(Stored data entries)

import Summits.CriticalPhenomena.SAWScalingLimit.Theses.SAWWeldingIdentification
import Summits.CriticalPhenomena.SAWScalingLimit.Theorems.SAWRenewalTightnessTightOfShellCrossing
import Literature.Probability.RandomPlanarGeometry.CurvePVariation
import HarnessLib

/-!
# Strategist sketch s3-B (crux stmt-CriticalPhenomena-1372 `EventualTight`, bet route `SAWWeldingIdentification`)

Instance B of seat `planner-cstrat-stmt-CriticalPhenomena-1372-s3-0` (two instances ran concurrently in
one folder; instance A's sketch is `StrategistSketch_s3.lean` = `NoFjordAllScales → NoReturnTight`).
Typed companions of the `## Strengthen` heading of the s3 census section (welding-route world):

* `PVariationTight p` — tightness of the `p`-variation of the pushed critical SAW polylines
  (ONE controlling random variable for all shells at once; the rough-path / welding-regularity
  form of precompactness).  `eventualTight_of_pVariationTight` PROVES `PVariationTight p →
  EventualTight` (this route's decl, by name) from the tree's compactness lemma
  `CurveClass.isCompact_closure_image_mk_of_pVariation_le` (AB99 Lemma 4.1 via tortuosity).
  This is most of the open support item stmt-CriticalPhenomena-5892
  `SAWExpectedSignature.PVarMomentsTight` (what remains there: Markov at `n = 1`, the inlined `pv` =
  `Curve.pVariation`, and the landed set-form → along-mesh bridge).
* `HolderParamTight` — whp the polyline has an `α`-Hölder parametrisation with constant `M`
  (what "one bank of the lattice chord is a uniform Hölder domain" delivers: the restriction of the
  Hölder uniformiser to an arc of the circle); it gives `PVariationTight (1/α)`-type bounds.
* `BoundedTurningTight` — whp the polyline is `C`-bounded-turning (Ahlfors' three-point
  condition = the quasisymmetric-welding class, where welding ⟹ curve compactness is classical);
  expected FALSE given the conjunct (SLE₈⸝₃ is not bounded-turning), recorded so nobody files it.

Nothing here is filed as an item; see `Cruxes/EventualTight/STRATEGY-CENSUS.md` (s3 section).
-/

noncomputable section

open MeasureTheory Filter Topology Set Metric
open scoped ENNReal NNReal unitInterval
open Literature.Probability.RandomPlanarGeometry Literature.Probability.LatticeModels

namespace Summit.CriticalPhenomena.SAWScalingLimit.Cruxes.EventualTight.StrategistS3

/-- **S⁺_V `PVariationTight p`**: for every Dobrushin domain and endpoint approximation there is
`δ₀ > 0` such that the `p`-variation `V_p` of the pushed critical SAW polyline is a TIGHT random
variable uniformly in `δ ∈ (0, δ₀]`: for every `θ > 0` some level `M` has
`P_δ[V_p(γ_δ) > M] ≤ θ` for all such `δ`. (For SLE₈⸝₃ the optimal index is `p > 4/3`.) -/
def PVariationTight (p : ℝ) : Prop :=
  ∀ (D : DobrushinDomain) (a b : ℝ → Site 2), SAW.IsEndpointApprox D a b →
    ∃ δ₀ : ℝ, 0 < δ₀ ∧ ∀ θ : ℝ, 0 < θ → ∃ M : ℝ, 0 ≤ M ∧ ∀ δ ∈ Set.Ioc (0 : ℝ) δ₀,
      SAW.law D.carrier δ (a δ) (b δ)
        {γ | ENNReal.ofReal M < (⟨γ.walk.toCurve (meshPoint δ)⟩ : Curve ℂ).pVariation p} ≤
        ENNReal.ofReal θ

/-- **S⁺_H `HolderParamTight`**: whp (uniformly in small `δ`) the pushed SAW polyline admits a
parametrisation by `[0,1]` that is `α`-Hölder with constant `M` — the curve-level shadow of
"one bank of the completed lattice chord is an `(α, M)`-Hölder domain" (route plan: `HölderBanks`,
the foreseen child of `RemovableLimit`). -/
def HolderParamTight : Prop :=
  ∀ (D : DobrushinDomain) (a b : ℝ → Site 2), SAW.IsEndpointApprox D a b →
    ∃ δ₀ : ℝ, 0 < δ₀ ∧ ∀ θ : ℝ, 0 < θ → ∃ (α M : ℝ), 0 < α ∧ 0 ≤ M ∧ ∀ δ ∈ Set.Ioc (0 : ℝ) δ₀,
      SAW.law D.carrier δ (a δ) (b δ)
        {γ | ∃ f : I → ℂ, CurveClass.mk ⟨γ.walk.toCurve (meshPoint δ)⟩ = γ.curve ∧
            (∃ φ : I → I, Continuous φ ∧ Monotone φ ∧ Function.Surjective φ ∧
              f = (⟨γ.walk.toCurve (meshPoint δ)⟩ : Curve ℂ) ∘ φ) ∧
            ∀ s t : I, dist (f s) (f t) ≤ M * dist s t ^ α}ᶜ ≤
        ENNReal.ofReal θ

/-- **S⁺_QS `BoundedTurningTight`**: whp (uniformly in small `δ`) the pushed SAW polyline is
`C`-bounded-turning: the diameter of every sub-arc is at most `C` times the distance of its
endpoints (Ahlfors' condition; such arcs are `K(C)`-quasiarcs, the quasisymmetric-welding class). -/
def BoundedTurningTight : Prop :=
  ∀ (D : DobrushinDomain) (a b : ℝ → Site 2), SAW.IsEndpointApprox D a b →
    ∃ δ₀ : ℝ, 0 < δ₀ ∧ ∀ θ : ℝ, 0 < θ → ∃ C : ℝ, ∀ δ ∈ Set.Ioc (0 : ℝ) δ₀,
      SAW.law D.carrier δ (a δ) (b δ)
        {γ | ∀ s t u : I, s ≤ t → t ≤ u →
            dist ((⟨γ.walk.toCurve (meshPoint δ)⟩ : Curve ℂ) s)
                ((⟨γ.walk.toCurve (meshPoint δ)⟩ : Curve ℂ) t) ≤
              C * dist ((⟨γ.walk.toCurve (meshPoint δ)⟩ : Curve ℂ) s)
                ((⟨γ.walk.toCurve (meshPoint δ)⟩ : Curve ℂ) u)}ᶜ ≤
        ENNReal.ofReal θ

/-- **`PVariationTight p → EventualTight`** (this route's decl, by name): tightness of ONE
functional, the `p`-variation, gives precompactness of the pushed laws — the compact sets are the
closures of `{range ⊆ Λ, V_p ≤ M}` (`CurveClass.isCompact_closure_image_mk_of_pVariation_le`,
AB99 Lemma 4.1 through `M(γ, 2ℓ) ≤ V_p/ℓ^p + 1`), with `Λ` a closed disc containing the domain and
the unit disc about the first marked point (the lattice start `a_δ` may lie off `Ω̄`; it is within
`1` of `a` for small `δ` by the endpoint approximation, exactly as in `TightOfShellCrossing_proof`).
[cite: AizenmanBurchardDuke1999, Lemma 4.1] -/
theorem eventualTight_of_pVariationTight {p : ℝ} (hp : 0 ≤ p) (hV : PVariationTight p) :
    Summit.CriticalPhenomena.SAWScalingLimit.Theses.SAWWeldingIdentification.EventualTight := by
  intro D a b hab
  classical
  obtain ⟨δ₁, hδ₁, hM⟩ := hV D a b hab
  -- the endpoint `a_δ` is within `1` of the marked point `a` for small `δ`
  have hnear : ∀ᶠ δ in 𝓝[>] (0 : ℝ), meshPoint δ (a δ) ∈ ball (D.pt 0) 1 :=
    hab.tendsto_fst.eventually_mem (ball_mem_nhds _ one_pos)
  obtain ⟨δ₂, hδ₂, hsub₂⟩ := mem_nhdsGT_iff_exists_Ioo_subset.1 hnear
  have hδ₂' : (0 : ℝ) < δ₂ := hδ₂
  -- a disc containing the domain and the unit disc about `a`
  obtain ⟨r, hr⟩ := D.isBounded.subset_closedBall (0 : ℂ)
  set rΛ : ℝ := max r 0 + ‖D.pt 0‖ + 1 with hrΛ
  have hΩ : D.carrier ⊆ closedBall (0 : ℂ) rΛ := hr.trans (closedBall_subset_closedBall (by
    rw [hrΛ]; linarith [le_max_left r 0, norm_nonneg (D.pt 0)]))
  have hball : ball (D.pt 0) 1 ⊆ closedBall (0 : ℂ) rΛ := by
    intro z hz
    rw [mem_ball] at hz
    rw [mem_closedBall, dist_zero_right]
    have := norm_le_norm_add_norm_sub' z (D.pt 0)
    rw [← dist_eq_norm] at this
    rw [hrΛ]
    linarith [le_max_right r 0]
  -- the mesh threshold
  set δ₀ : ℝ := min δ₁ (δ₂ / 2) with hδ₀
  have hδ₀pos : 0 < δ₀ := lt_min hδ₁ (half_pos hδ₂')
  have hδ₀δ₁ : δ₀ ≤ δ₁ := min_le_left _ _
  have hδ₀δ₂ : δ₀ < δ₂ := (min_le_right _ _).trans_lt (half_lt_self hδ₂')
  refine ⟨δ₀, hδ₀pos, ?_⟩
  -- ranges lie in the disc for `δ ∈ (0, δ₀]`
  have hrange : ∀ δ ∈ Set.Ioc (0 : ℝ) δ₀, ∀ γ : SAW.DomainSAW D.carrier δ (a δ) (b δ),
      (⟨γ.walk.toCurve (meshPoint δ)⟩ : Curve ℂ).range ⊆ closedBall 0 rΛ := by
    intro δ hδ γ
    refine Theorems.range_toCurve_domainSAW_subset γ fun q hq ↦ ?_
    rw [SimpleGraph.Walk.mem_support_iff] at hq
    rcases hq with rfl | hq
    · exact hball (hsub₂ ⟨hδ.1, hδ.2.trans_lt hδ₀δ₂⟩)
    · exact hΩ (meshDomain_subset_meshVertices _ _
        (Theorems.mem_meshDomain_of_mem_tail_support γ.walk q hq))
  -- tightness: for `ε`, the compact set `closure (mk '' {range ⊆ Λ, V_p ≤ M(ε)})`
  rw [isTightMeasureSet_iff_exists_isCompact_measure_compl_le]
  intro ε hε
  rcases eq_or_ne ε ⊤ with rfl | hεtop
  · exact ⟨∅, isCompact_empty, fun μ _ ↦ le_top⟩
  have hεr : 0 < ε.toReal := ENNReal.toReal_pos hε.ne' hεtop
  obtain ⟨M, hM0, hMbound⟩ := hM ε.toReal hεr
  set 𝒦 : Set (Curve ℂ) :=
    {γ | γ.range ⊆ closedBall (0 : ℂ) rΛ ∧ γ.pVariation p ≤ ENNReal.ofReal M} with h𝒦
  have h𝒦c : IsCompact (closure (CurveClass.mk '' 𝒦)) := by
    have h := CurveClass.isCompact_closure_image_mk_of_pVariation_le (E := ℂ)
      (isCompact_closedBall (0 : ℂ) rΛ) hp (M := ENNReal.ofReal M) ENNReal.ofReal_ne_top
    exact h
  refine ⟨closure (CurveClass.mk '' 𝒦), h𝒦c, ?_⟩
  rintro μ ⟨δ, hδ, rfl⟩
  have hmeas : Measurable fun γ : SAW.DomainSAW D.carrier δ (a δ) (b δ) ↦ γ.curve :=
    SAW.DomainSAW.measurable_of_top _
  rw [Measure.map_apply hmeas h𝒦c.isClosed.measurableSet.compl]
  calc SAW.law D.carrier δ (a δ) (b δ) ((fun γ ↦ γ.curve) ⁻¹' (closure (CurveClass.mk '' 𝒦))ᶜ)
      ≤ SAW.law D.carrier δ (a δ) (b δ)
          {γ | ENNReal.ofReal M < (⟨γ.walk.toCurve (meshPoint δ)⟩ : Curve ℂ).pVariation p} := by
        refine measure_mono fun γ hγ ↦ ?_
        simp only [mem_preimage, mem_compl_iff] at hγ
        simp only [mem_setOf_eq]
        by_contra hle
        exact hγ (subset_closure ⟨_, ⟨hrange δ hδ γ, not_lt.1 hle⟩, rfl⟩)
    _ ≤ ENNReal.ofReal ε.toReal := hMbound δ ⟨hδ.1, hδ.2.trans hδ₀δ₁⟩
    _ = ε := ENNReal.ofReal_toReal hεtop

/-- The two route copies of the shared crux agree, so the above is also the `SAWRenewalTightness`
statement. -/
theorem eventualTight_renewal_of_pVariationTight {p : ℝ} (hp : 0 ≤ p) (hV : PVariationTight p) :
    Summit.CriticalPhenomena.SAWScalingLimit.Theses.SAWRenewalTightness.EventualTight :=
  eventualTight_of_pVariationTight hp hV

end Summit.CriticalPhenomena.SAWScalingLimit.Cruxes.EventualTight.StrategistS3

end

ASSIGNMENT —
Your task is to copy each line of the data above that holds "constant".

WRITTEN RESPONSE —
* `HolderParamTight` — whp the polyline has an `α`-Hölder parametrisation with constant `M`
parametrisation by `[0,1]` that is `α`-Hölder with constant `M` — the curve-level shadow of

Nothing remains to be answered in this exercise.